**Work order**
After finding the line with "# lattice-sample sum: for" in the entries below, retype exactly each line from there through the line with "of the partial", including that final line.

**Given records**
* * * *

import Summits.Parity.GeneralizedHardyLittlewood.Theorems.BeyondDiagonalBeatsQuarter.OffDiagPrincipalBlock
import Summits.Parity.GeneralizedHardyLittlewood.Theorems.BeyondDiagonalBeatsQuarter.OffDiagPoissonApplied
import HarnessLib

/-!
# Route `PrimeLevelFamEdge`, crux K_B (stmt-Parity-20343), line `diagonal_kernel_split` rev 4, plan Ω,
# KEYS-NEXT S4 (OMEGA-BLUEPRINT L6 entry, a8P) — **the principal block term at SHORT dual moduli is a FINITE
# lattice-sample sum: for `0 < |h₁| <` box height,
# `Σ_{q∈G} Σ_{s∈ℤ} Φ̂_q(ξ_q, s/h₁ + A/(h₁C_q)) = |h₁|·Σ_{q∈G} Σ_{1 ≤ k ≤ K} e(−sgn(h₁)·A·k/C_q)·𝓕₁Φ_q(ξ_q; |h₁|k)`,
# with every `s`-series summable (no hypothesis left in `OffDiagPrincipalBlock`)**

Setting (GATE G2 §(a) a8P after the block switch `OffDiagBlockSwitch`/`OffDiagBlockStrata` and the class split
`OffDiagLevelAP`): a finite set `G` of levels `q`, box weights `Φ_q` (smooth, compact support, living on heights
`B₀ < t₂ < B` — for the dyadic box `i`, `(2^{i₂}/2, 2^{i₂+1})`, `boxWeight_ne_zero_mem_box`), first frequencies `ξ_q`,
and the shift `τ_q = A/(h₁·C_q)` of the switched second frequency (`A = ab = (l/d₁)(m/d₂)`, `C_q = q(r+1)`).
`OffDiagPrincipalBlock.principalBlock_eq_latticeSamples` (p641120) rewrote the complete `s`-sums as `|h₁|·Σ_{k∈ℤ}`
lattice samples `e(−τ_q|h₁|k)·𝓕(t₁ ↦ Φ_q(t₁,|h₁|k))(ξ_q)`. This file makes that object FINITE and explicit — the shape
the a8P-short bound (`OffDiagPrincipalShortBound`: C1-with-phase `MellinBumpPhase` for few turns, the `k`-family large
sieve beyond) consumes:

* §1 `summable_fourier2_intShift` — `s ↦ Φ̂(ξ₁, s/h₁ + τ)` is summable for `uncurry Φ` smooth of compact support and
  `h₁ ≠ 0` (decay `O(|ξ|⁻²)` of the partial transform + modulation + `summable_fourier_div_of_decay`): discharges the
  hypothesis `hsum` of `OffDiagPrincipalBlock.tsum_levelPrincipal_eq_zero_of_height_le` and every later exchange
  `Σ_q Σ'_s = Σ'_s Σ_q`;
* §2 `fourier_slice_eq_zero_of_not_mem`, **`tsum_latticeSamples_eq_sum_Icc`** — if `Φ(t₁,t₂) ≠ 0 ⇒ B₀ < t₂ < B` then the
  sample `𝓕(t₁ ↦ Φ(t₁, hk))` vanishes unless `B₀ < hk < B`; so for `h ≥ 1` and `B ≤ h(N+1)` the `k`-series is the finite
  sum over `k ∈ [1, N]` (at most `≈ (B − B₀)/h + 1` non-zero samples);
* §3 **`principalBlock_eq_sum_Icc`**, `phase_shift_eq`, **`principalBlock_eq_sum_Icc_phase`** — the headline identity,
  first with symbolic shifts `τ_q`, then with `τ_q = A/(h₁C_q)`: the phase is `e(−sgn(h₁)·A·k/C_q)`, INDEPENDENT of
  `|h₁|` (the «bilinear Möbius sum with rational phase `e(−lm·k/(d₁d₂q(r+1)))`» of BLUEPRINT §3b once `A = lm/(d₁d₂)`);
* §4 `tsum_levelPrincipal_eq_sum_Icc` — the same after the density factor: `Σ'_s levelPrincipal Q x_s n =
  φ(n)⁻¹·|h₁|·Σ_{q∈Q, q unit mod n} Σ_{k≤N} e(…)·𝓕₁Φ_q(ξ_q; |h₁|k)` (for the a8P bookkeeping `n = |h₁|`);
* §5 `boxWeight_ne_zero_mem_box`, `boxWeight_height` — the dyadic box weights of Ω-d5 satisfy the support hypotheses
  with `B₀ = 2^{i₂}/2`, `B = 2^{i₂+1}`.

Identities only (no estimate: whether the short-modulus samples total `o(ms)` against the mollifier is L6 proper);
theorems only; standard axioms. Helper toward `stub_offDiagBelowSlack_io`; closes nothing.
«The programme SEARCHES and TYPES; no claim about Landau–Siegel zeros, Theorems 1–2 of arXiv:2211.02515 or
a repaired Margin232 until a kernel theorem says so.»
-/

noncomputable section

* * * *

**Output below**
# lattice-sample sum: for `0 < |h₁| <` box height,
# `Σ_{q∈G} Σ_{s∈ℤ} Φ̂_q(ξ_q, s/h₁ + A/(h₁C_q)) = |h₁|·Σ_{q∈G} Σ_{1 ≤ k ≤ K} e(−sgn(h₁)·A·k/C_q)·𝓕₁Φ_q(ξ_q; |h₁|k)`,
# with every `s`-series summable (no hypothesis left in `OffDiagPrincipalBlock`)**

Setting (GATE G2 §(a) a8P after the block switch `OffDiagBlockSwitch`/`OffDiagBlockStrata` and the class split
`OffDiagLevelAP`): a finite set `G` of levels `q`, box weights `Φ_q` (smooth, compact support, living on heights
`B₀ < t₂ < B` — for the dyadic box `i`, `(2^{i₂}/2, 2^{i₂+1})`, `boxWeight_ne_zero_mem_box`), first frequencies `ξ_q`,
and the shift `τ_q = A/(h₁·C_q)` of the switched second frequency (`A = ab = (l/d₁)(m/d₂)`, `C_q = q(r+1)`).
`OffDiagPrincipalBlock.principalBlock_eq_latticeSamples` (p641120) rewrote the complete `s`-sums as `|h₁|·Σ_{k∈ℤ}`
lattice samples `e(−τ_q|h₁|k)·𝓕(t₁ ↦ Φ_q(t₁,|h₁|k))(ξ_q)`. This file makes that object FINITE and explicit — the shape
the a8P-short bound (`OffDiagPrincipalShortBound`: C1-with-phase `MellinBumpPhase` for few turns, the `k`-family large
sieve beyond) consumes:

* §1 `summable_fourier2_intShift` — `s ↦ Φ̂(ξ₁, s/h₁ + τ)` is summable for `uncurry Φ` smooth of compact support and
  `h₁ ≠ 0` (decay `O(|ξ|⁻²)` of the partial transform + modulation + `summable_fourier_div_of_decay`): discharges the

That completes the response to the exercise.